__WHAT TO DO__
When checking the entries below, count every line with the word "inputs", then give only that number.

__Stored items__
import Literature.NumberTheory.Automorphic.AdelicThetaTailRayDecay          -- ★ theta-tail ray decay (vector currency `Fin N → 𝔸_K`), Godement–Jacquet §11
import Literature.NumberTheory.Automorphic.ChirpDilationSupReduction        -- ★ `𝕀_K = K^× · C · z(ℝ_{>0})`, `C` compact (Weil BNT IV §4 Thm 6)
import Literature.NumberTheory.Automorphic.AdelicHeightGLSiegel             -- ★ `GLn.continuous_archHeight`
import Literature.NumberTheory.Automorphic.AutomorphicFormsGLContinuous     -- ★ `GLn.continuous_sndHom`
import Literature.NumberTheory.Automorphic.AdelicGroupDataGLOneProofs       -- ★ `continuous_generalLinearGroup_scalar`
import Mathlib.Analysis.SpecialFunctions.Pow.Real
import HarnessLib

/-!
# h413 ∕ Track B «K2-LIT», page EIS-RANK-ONE, rung R6d — `K2E1AdelicFourierDecay`: LATTICE SUMS OF A DECAYING FUNCTION ON `𝔸_K` DECAY UNDER IDELE DILATION,
# `Σ_{ξ ∈ K^×} |Ψ(ξ t)| ≤ C · |t|^{-β}` for EVERY idele `t`, uniformly over the decay class of `Ψ` (number-field generic)

Cell `pub/hodgecm-mathlib`, crux H413 = `stmt-HodgeConjecture-24833` (supports-only helper, count-neutral), route `HCCMUnconditional`; dealer K2E1-plan (g3), deal
«EIS-R6d-engine» 2026-09-04T05:06:41Z → K2E4-p10 (g3); SPEC `K2/K2E1-plan/g3/SPEC-EIS-R6-MaassSelberg.K2E1-plan-g3.md` §2 R6d.  THEOREMS ONLY (no `def`, no `instance`,
no `notation`, no named-fact hypothesis, no `sorry`).

## The statement

Let `K` be a number field, `d = [K:ℚ]`, `𝔸 = 𝔸_K`.  Fix an archimedean decay order `k`, a constant `M ≥ 0`, a compact set `C_f ⊆ 𝔸_K^∞` of finite adeles and an exponent
`θ ∈ (d, k]`.  THEN THERE IS ONE CONSTANT `C ≥ 0` SUCH THAT FOR EVERY `Ψ : 𝔸 → ℂ` with `|Ψ(x)| ≤ M (1 + ‖x_∞‖)^{-k}` and `Ψ(x) = 0` unless `x_f ∈ C_f`, AND EVERY IDELE `t`:
`Σ_{ξ ∈ K} |Ψ(ξ t)|` converges and **`Σ_{ξ ∈ K, ξ ≠ 0} |Ψ(ξ t)| ≤ C · |t|_𝔸^{-θ/d}`** (`exists_forall_tsum_indicator_norm_mul_le_rpow_neg`).  In the Maass–Selberg page this is
the analytic heart of R6d: with `Ψ = 𝓕Φ_k` the adelic Fourier transform of the big-cell section (a Schwartz–Bruhat function, so in the class for every `k`) and `t = λ⁻¹`
it is literally the binder `hdec` of ★ `K2E1EisensteinMinusConstantTermBoundU2.norm_sub_borelConstantTerm_le_of_decay_two` (`_inv` form below), giving the decay of `E − E_B`
high in the cusp, uniformly in `k ∈ K_U` (one constant for the whole decay class) and locally uniformly in the spectral parameter.

## The proof (all inputs ★; this file is the `N = 1` bridge and the compact·ray bookkeeping)

1. `K^×`-INVARIANCE (`tsum_indicator_norm_mul_principal`): `ξ ↦ ξ q₀` permutes `K^×`, so the sum at `q t` (`q = (q₀)` principal) equals the sum at `t`.
2. COMPACT·RAY REDUCTION: every idele is `t = q · c · z(r)` with `q` principal, `c` in a fixed compact `C ⊆ 𝕀_K` and `z(r)` the archimedean positive scalar idele
   (★ `exists_normOneIdeles_mul_posRealIdele`, ★ `exists_isCompact_normOneIdeles_subset` — the compactness of `𝕀_K¹∕K^×`, Weil BNT IV §4 Thm 6); by the product formula
   (★ `ideleNorm_principal`) and ★ `ideleNorm_posRealIdele_holds`, `|t| = |c| · r^d` with `|c|` bounded on `C` (★ `continuous_ideleNorm_holds`).
3. RAY DECAY (★ `exists_tsum_enorm_vecMul_tail_ray_le_archHeight_rpow` at `N = 1`, Godement–Jacquet LNM 260 §11): for `L = (c)`, `c ∈ C` (finite parts in a compact,
   archimedean heights bounded by ★ `GLn.continuous_archHeight`), `Σ_{ξ ≠ 0} |Ψ₀(ξ c z(r))| ≤ (r⁻¹)^θ · B` for the ENVELOPE `Ψ₀(x) = M(1+‖x_∞‖)^{-k} 𝟙_{C_f}(x_f)` — one `B` for
   the whole class, every member being dominated termwise by `Ψ₀`; and `(r⁻¹)^θ = (|c|∕|t|)^{θ/d} ≤ b^{θ/d} |t|^{-θ/d}`.

HONEST LABEL.  Count-neutral helper; proves no printed statement; HC_CM is proved only modulo the 7 printed citations (2 remaining named inputs: hLiu418 =
`stmt-HodgeConjecture-24832`, h413 = `stmt-HodgeConjecture-24833`) until rung 0 closes.

## References
* [GodementJacquetLNM260] R. Godement, H. Jacquet, *Zeta functions of simple algebras*, LNM 260 (1972), §11 (Lemmas 11.5–11.6).
* [WeilBNT1967] A. Weil, *Basic Number Theory* (1967), Ch. IV §4 (Thm 5, Cor. 2; Thm 6).
* [CasselsFrohlichANT1967] J. Tate, *Fourier analysis in number fields and Hecke's zeta-functions*, Ch. XV of Cassels–Fröhlich (1967), §4.1–4.2 (Lemma 4.2.4: the theta sum
  `Σ_ξ f(ξ t)` and its behaviour as `|t| → ∞`).
* [MoeglinWaldspurger1995] C. Mœglin, J.-L. Waldspurger, *Spectral decomposition and Eisenstein series* (1995), I.2.10–I.2.13, II.1.
-/

set_option autoImplicit false
set_option linter.dupNamespace false  -- the mandated namespace repeats the summit's segment (`HodgeConjecture.HodgeConjecture`)

noncomputable section

open scoped NNReal ENNReal Pointwise Classical
open NumberField NumberField.mixedEmbedding IsDedekindDomain Set MeasureTheory Matrix Module
open Literature.NumberTheory.Automorphic Literature.NumberTheory.GaloisRepresentations

namespace Summit.HodgeConjecture.HodgeConjecture.Cruxes.H413.K2E1AdelicFourierDecay

variable (K : Type) [Field K] [NumberField K]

__RESPONSE AREA__
2